A Character-Counting Challenge
10 Sep 2009
My recent post on the Wikimedia Commons Stroke Order Project prompted Mark of Toshuo.com to decry the relative dearth of traditional characters being added to the project. To this, David on Formosa reminded Mark that there are also a large number of characters shared by the traditional and simplified character sets.
At this point I’ll interject a visual aid (gotta love them Venn diagrams!):
All this got me thinking about the following question: If “s” represents the characters in the simplified set not shared with the traditional set, while “t” represents the characters in the traditional set not shared with the simplified set, and “u” represents the characters shared by the two sets, then what are the number of characters belonging to groups s, t, and u, respectively?
It seems like a simple enough question, but it’s actually quite tricky for a number of reasons.
First, the total number of Chinese characters in existence varies according to source, and largely depends on how many non-standard variants you want to include in your total set. You can be reasonably certain the total number is less than 50,000, but that’s still a pretty ridiculously large number, when most Chinese people regularly use less than 5000. For basic purposes of comparison, it makes sense to limit your set to a certain number of commonly used characters, but which set? One from the PRC? From Taiwan? From Hong Kong? From Unicode?

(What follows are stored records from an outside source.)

/-- **Yabe 2015, Lemma 2.8** (p0006): "Let `p ∈ K[x]` with `dc(p) = n`. Then, for all
`x₀ ∈ K^D ∖ Zeros(p)`, there exist a linear polynomial matrix `A ∈ (K[x])^{n×n}` and `α ∈ ℝ` [sic;
read `α ∈ K` — the proof sets `α := det Q(x₀) = p_{x₀}(0)`] such that `p_{x₀}(x) = α·det(A(x) + I)`."
"Linear polynomial matrix" = every entry a HOMOGENEOUS linear form (§5, p0011), typed as
`IsHomogeneous · 1`. Not yet proved in tree (R2: `A := Q(x₀)⁻¹ L(x)`). [cite: Yabe2015, Lemma 2.8] -/
def yabe2015_lemma_2_8 : Prop :=
  ∀ (K : Type u) [Field K] (σ : Type v) [Fintype σ] [DecidableEq σ] (p : MvPolynomial σ K) (n : ℕ)
    (x₀ : σ → K), determinantalComplexity p = n → eval x₀ p ≠ 0 →
    ∃ (A : Matrix (Fin n) (Fin n) (MvPolynomial σ K)) (α : K), (∀ i j, (A i j).IsHomogeneous 1) ∧
      transl x₀ p = C α * (A + 1).det

end MainTheorem

/-! ### §2.1: `brank` as rank minimisation (Thm. 2.1, Cors. 2.2–2.3, the affine space `𝒳_p`) -/

section RankMinimisation

/-- **Yabe 2015, Theorem 2.1** (p0005): "For `p ∈ K[x]^{(2k)}`, `brank(p)` is equal to the optimum
value of the following problem: Minimize `rank(Q)` subject to `p(x) = v(x)ᵀ Q v(x)`,
`Q ∈ Mat_{s_k}(K)`." Typed with the optimum as an `sInf` over `ℕ` of the ranks of the feasible
`Q : Matrix 𝓘_k 𝓘_k K` (`gramPoly k Q = p`); for homogeneous `p` of degree `2k` the feasible set is
nonempty (proof of Thm. 2.1 / Prop. 2.6), so neither side is a junk value. Not yet proved in tree
(R2: a rank-`r` matrix over a field is a sum of `r` rank-one matrices `f gᵀ`, and conversely).
[cite: Yabe2015, Theorem 2.1] -/
def yabe2015_thm_2_1 : Prop :=
  ∀ (K : Type u) [Field K] (σ : Type v) [Fintype σ] [DecidableEq σ] (k : ℕ) (p : MvPolynomial σ K),
    p.IsHomogeneous (2 * k) →
    bRank k p = sInf (Matrix.rank '' {Q : Matrix (DegIdx σ k) (DegIdx σ k) K |
      gramPoly k Q = p})

/-- **Yabe 2015, Corollary 2.2** (p0005): "For `p ∈ ℝ[x]^{(2k)}`, `brank(p)` is at least the half of
the optimum value of the following problem: Minimize `rank(Q)` subject to `p(x) = v(x)ᵀ Q v(x)`,
`Q ∈ Sym_{s_k}`" (symmetrise: `Q = (Q' + Q'ᵀ)/2`, `rank Q ≤ 2 rank Q'`). Typed as
`sInf{rank Q | Q symmetric, v(x)ᵀQv(x) = p} ≤ 2·brank(p)`. Not yet proved in tree (R2, from Thm. 2.1).
[cite: Yabe2015, Corollary 2.2] -/
def yabe2015_cor_2_2 : Prop :=
  ∀ (σ : Type v) [Fintype σ] [DecidableEq σ] (k : ℕ) (p : MvPolynomial σ ℝ),
    p.IsHomogeneous (2 * k) →
    sInf (Matrix.rank '' {Q : Matrix (DegIdx σ k) (DegIdx σ k) ℝ |
      Q.IsSymm ∧ gramPoly k Q = p}) ≤ 2 * bRank k p

/-- **Yabe 2015, Corollary 2.3** (p0005): "For `p ∈ ℝ[x]^{(2k)}`, `brank(p)` is at least the half of
the optimum value of the following problem: Minimize `rank(Q₊) + rank(Q₋)` subject to
`p(x) = v(x)ᵀ(Q₊ − Q₋)v(x)`, `Q₊, Q₋ ∈ Psd_{s_k}`" (split a symmetric `Q` as `Q₊ − Q₋` with
`rank Q = rank Q₊ + rank Q₋`). Typed as `sInf{rank Q₊ + rank Q₋ | …} ≤ 2·brank(p)` with Mathlib's
`Matrix.PosSemidef` over `ℝ`. Not yet proved in tree (R2, from Cor. 2.2 and the spectral theorem).
[cite: Yabe2015, Corollary 2.3] -/
def yabe2015_cor_2_3 : Prop :=
  ∀ (σ : Type v) [Fintype σ] [DecidableEq σ] (k : ℕ) (p : MvPolynomial σ ℝ),
    p.IsHomogeneous (2 * k) →
    sInf ((fun QQ : Matrix (DegIdx σ k) (DegIdx σ k) ℝ ×
        Matrix (DegIdx σ k) (DegIdx σ k) ℝ => QQ.1.rank + QQ.2.rank) ''
      {QQ | QQ.1.PosSemidef ∧ QQ.2.PosSemidef ∧ gramPoly k (QQ.1 - QQ.2) = p}) ≤ 2 * bRank k p

/-- The affine space `𝒳_p ⊆ Sym_{2s_k}` of Yabe 2015, §2.1 (p0005): the pairs `(Q₊, Q₋)` of symmetric
`s_k × s_k` matrices with `p(x) = v(x)ᵀ(Q₊ − Q₋)v(x)`, embedded block-diagonally
`(Q₊, Q₋) ↦ diag(Q₊, Q₋)` into the symmetric matrices of size `2s_k` (index type `𝓘_k ⊕ 𝓘_k`);
`𝒳_p ∩ Psd_{2s_k}` is the feasible region of Cor. 2.3. [cite: Yabe2015, §2.1] -/
def gramPairSet {σ : Type v} [Fintype σ] [DecidableEq σ] (k : ℕ) (p : MvPolynomial σ ℝ) :
    Set (Matrix (DegIdx σ k ⊕ DegIdx σ k) (DegIdx σ k ⊕ DegIdx σ k) ℝ) :=
  {M | ∃ Qp Qm : Matrix (DegIdx σ k) (DegIdx σ k) ℝ, Qp.IsSymm ∧ Qm.IsSymm ∧
    M = Matrix.fromBlocks Qp 0 0 Qm ∧ gramPoly k (Qp - Qm) = p}

end RankMinimisation

/-! ### §2.2: `brank` of generic polynomials (Thm. 2.4, Prop. 2.5) -/

section Generic

/-- **Yabe 2015, Theorem 2.4** (p0005–p0006; `K` algebraically closed of characteristic `0`, §2.2):
"Let `S := {q ∈ K[x]^{(2k)} | brank(q) ≤ r} ⊆ K^{s_{2k}}`. Then the Zariski closure `S̄` is an
irreducible variety having dimension at most `r(2s_k − r)`" (`S = π(Z_r)` is a linear projection of
the determinantal variety of `s_k × s_k` matrices of rank `≤ r`). Typed on coefficient vectors
`q ↦ (coeff_I q)_{I ∈ 𝓘_{2k}}` (the tree's `formCoeff (2k)`, `OrbitCoordinateRing.lean`): the vanishing ideal `I(S)` is prime (⇔ `S̄` irreducible;
`0 ∈ S`, so `S ≠ ∅`) and the coordinate ring `K[𝓘_{2k}]/I(S)` of `S̄` has Krull dimension
`≤ r(2s_k − r)`. Typed for `r ≤ s_k` (the determinantal-variety dimension formula `r(2s_k − r)` is the
one for `r ≤ s_k`; for `r ≥ s_k`, `S` is everything), so the `ℕ` subtraction is exact. Not yet
proved in tree (dimension theory of determinantal varieties, [Harris 1995]). [cite: Yabe2015, Theorem 2.4] -/
def yabe2015_thm_2_4 : Prop :=
  ∀ (K : Type u) [Field K] [IsAlgClosed K] [CharZero K] (σ : Type v) [Fintype σ] [DecidableEq σ]
    (k r : ℕ), r ≤ (degMonomials σ k).card →
    let S : Set (DegIdx σ (2 * k) → K) :=
      formCoeff (2 * k) '' {q : MvPolynomial σ K | q.IsHomogeneous (2 * k) ∧ bRank k q ≤ r}
    (MvPolynomial.vanishingIdeal K S).IsPrime ∧
      ringKrullDim (MvPolynomial (DegIdx σ (2 * k)) K ⧸ MvPolynomial.vanishingIdeal K S) ≤
        (r * (2 * (degMonomials σ k).card - r) : ℕ)

/-- **Yabe 2015, Proposition 2.5** (p0006): "For a polynomial `p ∈ ℂ[x]^{(2k)}` with algebraically
independent coefficients over `ℚ`, it holds that `brank(p) ≥ k!·D^k / (2·(2k)!)`" (from Thm. 2.4:
`r(2s_k − r) ≥ s_{2k}` forces `r ≥ s_{2k}/(2s_k) ≥ k!D^k/(2(2k)!)`). "Coefficients" = the `s_{2k}`
coefficients `(coeff_I p)_{I ∈ 𝓘_{2k}}` of the homogeneous `p` (the tree's `formCoeff (2k) p`); typed with denominators cleared:
`k!·D^k ≤ 2·(2k)!·brank(p)`. Not yet proved in tree. [cite: Yabe2015, Proposition 2.5] -/
def yabe2015_prop_2_5 : Prop :=
  ∀ (σ : Type v) [Fintype σ] [DecidableEq σ] (k : ℕ) (p : MvPolynomial σ ℂ),
    p.IsHomogeneous (2 * k) →
    AlgebraicIndependent ℚ (formCoeff (2 * k) p) →
    k.factorial * Fintype.card σ ^ k ≤ 2 * (2 * k).factorial * bRank k p

end Generic

/-! ### §3: `k = 1` — Hessian rank and signature (§3.1, Lemma 3.1) -/

section HessianCase

/-- **Yabe 2015, §3.1** (p0008, inside "An alternative proof of Theorem 1.3"): for `p ∈ K[x]` and
`x₀ ∈ Zeros(p)`, `p_{x₀}^{(2)}(x) = ½ Σ_{i,j} x_i x_j (∂²p/∂x_i∂x_j)(x₀)`, and if
`p_{x₀}^{(2)} = Σ_{m≤n} (Σ_l b^m_l x_l)(Σ_l c^m_l x_l)` then `A := Σ_m b^m (c^m)ᵀ` has
`A + Aᵀ = H_{p,x₀}` and rank `≤ n`; hence "`brank(p_{x₀}^{(2)}) ≥ rank(A) ≥ ½ rank(H_{p,x₀})`".
Typed as `rank(hessianMatrix p x₀) ≤ 2·brank((p_{x₀})^{(2)})` over a field of CHARACTERISTIC `0`
(the displayed identity divides by `2`; the section re-proves Thm. 1.3 = Mignon–Ressayre, a
characteristic-`0` statement); the zero hypothesis is not needed for this inequality and is omitted.
With Thm. 1.5 (`k = 1`: `dc(p) ≥ brank(p_{x₀}^{(2)})`) this recovers the tree's
`rank_hessianMatrix_le_two_mul_determinantalComplexity`. Not yet proved in tree (R2).
[cite: Yabe2015, §3.1] -/
def yabe2015_rank_hessian_le_two_mul_bRank : Prop :=
  ∀ (K : Type u) [Field K] [CharZero K] (σ : Type v) [Fintype σ] [DecidableEq σ]
    (p : MvPolynomial σ K) (x₀ : σ → K),
    (hessianMatrix p x₀).rank ≤ 2 * bRank 1 (homogeneousComponent 2 (transl x₀ p))

/-- **Yabe 2015, Lemma 3.1** (p0008): "Let `Q ∈ Mat_n(ℝ)`, `Q_sym := Q + Qᵀ`, and `(n₊, n₋, n₀)` be
the signature of `Q_sym` [numbers of positive, negative, zero eigenvalues]. Then it holds that
`rank(Q) ≥ max{n₊, n₋}`" (for `u ≠ 0` in the span of the positive eigenvectors,
`2uᵀQu = uᵀQ_sym u > 0`, so `Qu ≠ 0`). Typed with Mathlib's spectrum of the symmetric matrix
`Q + Qᵀ` (`Matrix.IsHermitian.eigenvalues` of `isHermitian_add_transpose_self Q`; over `ℝ`,
`Qᴴ = Qᵀ`). Not yet proved in tree (R2; the Courant–Fischer counting form
`Literature.Analysis.Matrix.EigenvalueCount.le_card_eigenvalues_gt` is the tool).
[cite: Yabe2015, Lemma 3.1] -/
def yabe2015_lemma_3_1 : Prop :=
  ∀ (n : Type v) [Fintype n] [DecidableEq n] (Q : Matrix n n ℝ),
    max (Finset.univ.filter fun i => 0 < (isHermitian_add_transpose_self Q).eigenvalues i).card
        (Finset.univ.filter fun i => (isHermitian_add_transpose_self Q).eigenvalues i < 0).card
      ≤ Q.rank

end HessianCase

/-! ### §4.1: concave minimisation certificates (Lemma 4.1, Thm. 4.5, Prop. 1.8) -/

section Concave

/-- `μ_l(Y)`, "the sum of the smallest `l` eigenvalues of `Y`" for a real symmetric `Y` of size `n`
(Yabe 2015, §1 p0004 and §4.1 p0010), in the convention of the tree's Ky Fan file
(`Literature/Analysis/Matrix/KyFanMaximumPrinciple.lean`: Mathlib's decreasing enumeration
`eigenvalues₀`, tail indices `rev 0, …, rev (l−1)`). JUNK VALUE `0` when `Y` is not symmetric or
`l > n` (documented; every use below is under `Y.IsSymm` and `l ≤ n`). [cite: Yabe2015, §4.1] -/
def sumSmallestEig {n : Type v} [Fintype n] [DecidableEq n] (Y : Matrix n n ℝ) (l : ℕ) : ℝ :=
  if h : Y.IsHermitian ∧ l ≤ Fintype.card n then
    ∑ t : Fin l, h.1.eigenvalues₀ (Fin.rev (Fin.castLE h.2 t))
  else 0

/-- `minrank(𝒳) := min_{X ∈ 𝒳} rank(X)` for a set of square matrices (Yabe 2015, §4.1, p0010), as an
`sInf` over `ℕ` (junk value `0` for `𝒳 = ∅`; the statements below assume `𝒳 ≠ ∅`, where the printed
`min` is `+∞`). [cite: Yabe2015, §4.1] -/
def minRank {K : Type u} [Field K] {n : Type v} [Fintype n] (𝒳 : Set (Matrix n n K)) : ℕ :=
  sInf (Matrix.rank '' 𝒳)

/-- **Yabe 2015, Lemma 4.1** (p0010): "Let `𝒳 ⊆ Psd_n`, and `r ∈ ℕ`. Then `minrank(𝒳) > r` if and only
if `μ_{n−r}(X) > 0` for all `X ∈ 𝒳`" (a psd matrix has rank `> r` iff its `n − r` smallest
eigenvalues are not all `0`). Typed for NONEMPTY `𝒳` (for `𝒳 = ∅` the printed `min` is `+∞` while
`minRank ∅ = 0`); `n − r` is `ℕ` subtraction (`μ_0 = 0`, consistent with the source for `r ≥ n`).
Not yet proved in tree (R2: `Matrix.IsHermitian.rank_eq_card_non_zero_eigs`).
[cite: Yabe2015, Lemma 4.1] -/
def yabe2015_lemma_4_1 : Prop :=
  ∀ (n : Type v) [Fintype n] [DecidableEq n] (𝒳 : Set (Matrix n n ℝ)) (r : ℕ), 𝒳.Nonempty →
    (∀ X ∈ 𝒳, X.PosSemidef) →
    (r < minRank 𝒳 ↔ ∀ X ∈ 𝒳, 0 < sumSmallestEig X (Fintype.card n - r))

/-- **Yabe 2015, Theorem 4.5** (p0010): "Let `𝒳 ⊆ Psd_n` and `r ∈ ℕ`. If there exists `𝒴 ⊆ Sym_n`
satisfying the following property, then `minrank(𝒳) > r`. (i) `𝒳 ⊆ conv(𝒴)`. (ii) `μ_{n−r}(Y) > 0`
for all `Y ∈ 𝒴`" (outer approximation: `μ_{n−r}` is concave — Cor. 4.4, in tree as
`Literature.Analysis.Matrix.KyFan.sum_eigenvalues₀_tail_add_ge` — so its minimum over `conv(𝒴)` is
attained on `𝒴`; then Lemma 4.1). Typed for NONEMPTY `𝒳` (see `yabe2015_lemma_4_1`), `conv` =
`convexHull ℝ` in the real vector space of `n × n` matrices. Not yet proved in tree (R2).
[cite: Yabe2015, Theorem 4.5] -/
def yabe2015_thm_4_5 : Prop :=
  ∀ (n : Type v) [Fintype n] [DecidableEq n] (𝒳 : Set (Matrix n n ℝ)) (r : ℕ), 𝒳.Nonempty →
    (∀ X ∈ 𝒳, X.PosSemidef) →
    (∃ 𝒴 : Set (Matrix n n ℝ), (∀ Y ∈ 𝒴, Y.IsSymm) ∧ 𝒳 ⊆ convexHull ℝ 𝒴 ∧
      ∀ Y ∈ 𝒴, 0 < sumSmallestEig Y (Fintype.card n - r)) →
    r < minRank 𝒳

Second, you might be tempted to think that s = t, because simplified characters were “simplified from” traditional characters. This isn’t true, however, because in many cases multiple traditional forms were conflated into one simplified form. To give a very common example, traditional characters 干, 幹, and 乾 are all written 干 in simplified. So adding these three characters adds 1 to u, 2 to t, and 0 to s. There are lots of similar cases, so clearly t is going to be significantly larger than s. But by how many characters?
I’d be very interested to see a concrete answer to this question, regardless of the character limit used. I also wonder how the proportions of s, t, and u vary as the character limit is increased, and more and more low-frequency characters are included.
If you’ve got an answer, I’d love to hear from you!